Try it ▸ Copy each line of the data below in which the word "comparison" can be found.

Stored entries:
=== Begin Enclosure ===
import Literature.AlgebraicGeometry.Frobenioids.ArchimedeanBasicProperties
import Mathlib.CategoryTheory.PEmpty
import Mathlib.CategoryTheory.Functor.Const
import HarnessLib

/-!
# Frobenioids II, Theorem 3.6 (i)/(iii): the schemata `Thm36i_istrModel F FM`, `Thm36i_untrEquiv FU FR`,
# `Thm36iii_equivalence F isom istrA istrC isomI e FCi` (FACT-LIST F-0691 / F-0693 / F-0694) have
# REFUTABLE universal closures — they are facts AT THE NAMED INSTANCES only

Mochizuki, *The geometry of Frobenioids II: poly-Frobenioids*, Kyushu J. Math. **62** (2008) 401–460,
§3, Theorem 3.6 (i) p. 36 ("`(C^Λ)^istr` is of … model type, with rational function monoid naturally
isomorphic to `(Φ^fld)^Λ`"; "For arbitrary `Λ`, there is a natural equivalence of categories
`(C^Λ)^un-tr ⥲ C^ℝ`, compatible with the Frobenioid structures") and Theorem 3.6 (iii) p. 37 ("determines
an equivalence of categories `C ⥲ A ×_{A^istr} C^istr` that is 1-compatible with the natural functors to
`F_Φ`") [cite: MochizukiFrdII2008, Thm 3.6 pp.36-38].

Negative knowledge recorded next to `ArchimedeanBasicProperties.lean` (abc-iut-L1-t9), PROOF-ONLY (no
definition, no instance), abc-iut cell seat abc-iut-f-007 (block F, FACT-LIST rows **F-0691**
`ArchFrd.Thm36i_istrModel`, **F-0693** `ArchFrd.Thm36i_untrEquiv`, **F-0694** `ArchFrd.Thm36iii_equivalence`;
class `preparatory`, kernel_closedness `parametrised`).

The three rows are PARAMETRISED predicates.  As the statement file says ("Schema label … NO OTHER binding
is a statement of the paper … Consumers cite the instances, never these schemas at a binding of their
own"), each binds its SUBJECT — the pre-Frobenioid structure functor(s) and the comparison data — as
free parameters:

* `Thm36i_istrModel F FM := ∃ e : F^istr ≌ M, Nonempty (e.functor ⋙ FM ≅ istr F)` for ARBITRARY
  `F : X → F_Φ`, `FM : M → F_Φ`;
* `Thm36i_untrEquiv FU FR := ∃ e : U ≌ R, Nonempty (e.functor ⋙ FR ≅ FU)` for ARBITRARY `FU`, `FR`;
* `Thm36iii_equivalence F isom istrA istrC isomI e FCi := (toCFP …).IsEquivalence ∧ OneCommutes …` for
  ARBITRARY categories `X, XA, XAi, Xi` and functors between them.

So the UNIVERSAL closures say "any two categories over `F_Φ` are equivalent" and are false; this file
supplies the kernel objects, at the smallest possible data (base `D = 𝟙` the one-object category with
the trivial divisor monoid `Φ_𝟙 = constMonoidOn PUnit`, [FrdI] Def. 1.1 (iii)): the EMPTY category over
`F_Φ` versus the ONE-OBJECT category over `F_Φ`:

* `not_thm36i_istrModel_empty` / `not_forall_thm36i_istrModel` (F-0691);
* `not_thm36i_untrEquiv_empty` / `not_forall_thm36i_untrEquiv` (F-0693);
* `not_thm36iii_equivalence_empty` / `not_forall_thm36iii_equivalence` (F-0694).

The INSTANCE forms at the categories of Example 3.3 — the only statements of the paper — are PROVED in the
tree and are what consumers bind: F-0691 ⟶ `ArchFrd.thm36i_istrModel_C` (`Λ = ℤ`,
`ArchimedeanFieldModel.lean`, FACT-LIST F-0869 ✓) and `ArchFrd.Thm36Sub.istrModel_R_holds` (`Λ = ℝ`,
`Thm36SubRlfModel.lean`); F-0693 ⟶ `ArchFrd.Thm36Sub.untrEquiv_Z_holds`, `ArchFrd.Thm36Sub.untrEquiv_R_holds`
(`Thm36SubModelProofs.lean`, closing the slots of `Thm36SubModel.lean`); F-0694 ⟶
`ArchFrd.thm36iii_equivalence_C` / `ArchFrd.Thm36iii_equivalence_C_holds` (`ArchimedeanIsometrizationEquivalence.lean`,
FACT-LIST F-0856 ✓).  (The `Λ = ℚ` readings of (i) are recorded as not typed in `Thm36SubModel.lean`.)
So each row is admissible ONLY in its instance form (FACT-LIST class «universal-closure REFUTED; instance
form PROVED»).  Elementary category theory; nothing here bears on the disputed [IUTchIII] Cor. 3.12 or
takes a side; refuted-as-schema is a statement about OUR typing, not about the paper.
-/

namespace Literature.AlgebraicGeometry.Frobenioids

namespace ArchFrd

open CategoryTheory

/-! ### The witnesses

Throughout, the base is the one-object category `𝟙 = Discrete PUnit` with the trivial divisor monoid
`Φ_𝟙 := constMonoidOn PUnit` ([FrdI] Def. 1.1 (iii)); `F_{Φ_𝟙}` has the unique object
`ElemFrobenioid.of Φ_𝟙 ⋆`; the two categories over `F_{Φ_𝟙}` compared are the EMPTY one
(`Functor.empty (F_{Φ_𝟙})`) and the ONE-OBJECT one (`(Functor.const 𝟙).obj ⋆`). -/

/-! ### F-0691: `Thm36i_istrModel` -/

/-- **F-0691, universal closure false:** the empty pre-Frobenioid has no isotropic objects, so
`(∅)^istr` is not equivalent to the one-object category over `F_Φ` — `Thm36i_istrModel F FM` fails at
`F := ∅ → F_{Φ_𝟙}`, `FM := 𝟙 → F_{Φ_𝟙}`. [cite: MochizukiFrdII2008, Thm 3.6 (i) p.36] -/
theorem not_thm36i_istrModel_empty :
    ¬ Thm36i_istrModel (Functor.empty (ElemFrobenioid (constMonoidOn PUnit.{1})))
        ((Functor.const (Discrete PUnit.{1})).obj
          (ElemFrobenioid.of (constMonoidOn PUnit.{1}) (Discrete.mk PUnit.unit))) := by
  rintro ⟨e, -⟩
  exact (e.inverse.obj (Discrete.mk PUnit.unit)).obj.as.elim

/-- **F-0691 as a schema is not a fact:** the fully quantified closure of `ArchFrd.Thm36i_istrModel`
(over all bases, divisor monoids, structure functors `F` and model functors `FM`, at universe level `0`)
is FALSE.  The printed claim is the instance family `ArchFrd.thm36i_istrModel_C` /
`ArchFrd.Thm36Sub.istrModel_R_holds`. [cite: MochizukiFrdII2008, Thm 3.6 (i) p.36] -/
theorem not_forall_thm36i_istrModel :
    ¬ ∀ {D : Type} [Category.{0} D] {Φ : Dᵒᵖ ⥤ CommMonCat.{0}} {X : Type} [Category.{0} X]
        (F : X ⥤ ElemFrobenioid Φ) {M : Type} [Category.{0} M] (FM : M ⥤ ElemFrobenioid Φ),
        Thm36i_istrModel F FM :=
  fun h => not_thm36i_istrModel_empty
    (h (Functor.empty (ElemFrobenioid (constMonoidOn PUnit.{1})))
      ((Functor.const (Discrete PUnit.{1})).obj
        (ElemFrobenioid.of (constMonoidOn PUnit.{1}) (Discrete.mk PUnit.unit))))

/-! ### F-0693: `Thm36i_untrEquiv` -/

/-- **F-0693, universal closure false:** the empty category over `F_Φ` is not equivalent to the
one-object category over `F_Φ` — `Thm36i_untrEquiv FU FR` fails at `FU := ∅ → F_{Φ_𝟙}`,
`FR := 𝟙 → F_{Φ_𝟙}`. [cite: MochizukiFrdII2008, Thm 3.6 (i) p.36] -/
theorem not_thm36i_untrEquiv_empty :
    ¬ Thm36i_untrEquiv (Functor.empty (ElemFrobenioid (constMonoidOn PUnit.{1})))
        ((Functor.const (Discrete PUnit.{1})).obj
          (ElemFrobenioid.of (constMonoidOn PUnit.{1}) (Discrete.mk PUnit.unit))) := by
  rintro ⟨e, -⟩
  exact (e.inverse.obj (Discrete.mk PUnit.unit)).as.elim

/-- **F-0693 as a schema is not a fact:** the fully quantified closure of `ArchFrd.Thm36i_untrEquiv`
(at universe level `0`) is FALSE.  The printed claim "`(C^Λ)^un-tr ⥲ C^ℝ` compatible with the Frobenioid
structures" is the instance family `ArchFrd.Thm36Sub.untrEquiv_Z_holds` / `untrEquiv_R_holds`.
[cite: MochizukiFrdII2008, Thm 3.6 (i) p.36] -/
theorem not_forall_thm36i_untrEquiv :
    ¬ ∀ {D : Type} [Category.{0} D] {Φ : Dᵒᵖ ⥤ CommMonCat.{0}} {U : Type} [Category.{0} U]
        {R : Type} [Category.{0} R] (FU : U ⥤ ElemFrobenioid Φ) (FR : R ⥤ ElemFrobenioid Φ),
        Thm36i_untrEquiv FU FR :=
  fun h => not_thm36i_untrEquiv_empty
    (h (Functor.empty (ElemFrobenioid (constMonoidOn PUnit.{1})))
      ((Functor.const (Discrete PUnit.{1})).obj
        (ElemFrobenioid.of (constMonoidOn PUnit.{1}) (Discrete.mk PUnit.unit))))

/-! ### F-0694: `Thm36iii_equivalence` -/

/-- **F-0694, universal closure false:** with `C := ∅` and `A = A^istr = C^istr := 𝟙` (all comparison
functors the empty functor / the identity), the categorical fiber product `A ×_{A^istr} C^istr` has the
object `(⋆, ⋆, id)`, so the functor from `C = ∅` into it is not an equivalence —
`Thm36iii_equivalence` fails at this binding. [cite: MochizukiFrdII2008, Thm 3.6 (iii) p.37] -/
theorem not_thm36iii_equivalence_empty :
    ¬ Thm36iii_equivalence (Functor.empty (ElemFrobenioid (constMonoidOn PUnit.{1})))
        (Functor.empty (Discrete PUnit.{1})) (𝟭 (Discrete PUnit.{1}))
        (Functor.empty (Discrete PUnit.{1})) (𝟭 (Discrete PUnit.{1})) (Iso.refl _)
        ((Functor.const (Discrete PUnit.{1})).obj
          (ElemFrobenioid.of (constMonoidOn PUnit.{1}) (Discrete.mk PUnit.unit))) := by
  rintro ⟨hE, -⟩
  let c : CFP (𝟭 (Discrete PUnit.{1})) (𝟭 (Discrete PUnit.{1})) :=
    ⟨Discrete.mk PUnit.unit, Discrete.mk PUnit.unit, Iso.refl _⟩
  exact ((toCFP (𝟭 (Discrete PUnit.{1})) (𝟭 (Discrete PUnit.{1}))
    (Functor.empty (Discrete PUnit.{1})) (Functor.empty (Discrete PUnit.{1}))
    (Iso.refl _)).inv.obj c).as.elim

/-- **F-0694 as a schema is not a fact:** the fully quantified closure of `ArchFrd.Thm36iii_equivalence`
(at universe level `0`) is FALSE.  The printed claim is the instance `ArchFrd.thm36iii_equivalence_C`
(exact-name witness `ArchFrd.Thm36iii_equivalence_C_holds`, FACT-LIST F-0856).
[cite: MochizukiFrdII2008, Thm 3.6 (iii) p.37] -/
theorem not_forall_thm36iii_equivalence :
    ¬ ∀ {D : Type} [Category.{0} D] {Φ : Dᵒᵖ ⥤ CommMonCat.{0}} {X : Type} [Category.{0} X]
        (F : X ⥤ ElemFrobenioid Φ) {XA : Type} [Category.{0} XA] {XAi : Type} [Category.{0} XAi]
        {Xi : Type} [Category.{0} Xi] (isom : X ⥤ XA) (istrA : XA ⥤ XAi) (istrC : X ⥤ Xi)
        (isomI : Xi ⥤ XAi) (e : isom ⋙ istrA ≅ istrC ⋙ isomI) (FCi : Xi ⥤ ElemFrobenioid Φ),
        Thm36iii_equivalence F isom istrA istrC isomI e FCi :=
  fun h => not_thm36iii_equivalence_empty
    (h (Functor.empty (ElemFrobenioid (constMonoidOn PUnit.{1})))
      (Functor.empty _) (𝟭 _) (Functor.empty _) (𝟭 _) (Iso.refl _)
      ((Functor.const (Discrete PUnit.{1})).obj
        (ElemFrobenioid.of (constMonoidOn PUnit.{1}) (Discrete.mk PUnit.unit))))

end ArchFrd

end Literature.AlgebraicGeometry.Frobenioids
=== End Enclosure ===
Exercise result ▸
own"), each binds its SUBJECT — the pre-Frobenioid structure functor(s) and the comparison data — as
/-- **F-0694, universal closure false:** with `C := ∅` and `A = A^istr = C^istr := 𝟙` (all comparison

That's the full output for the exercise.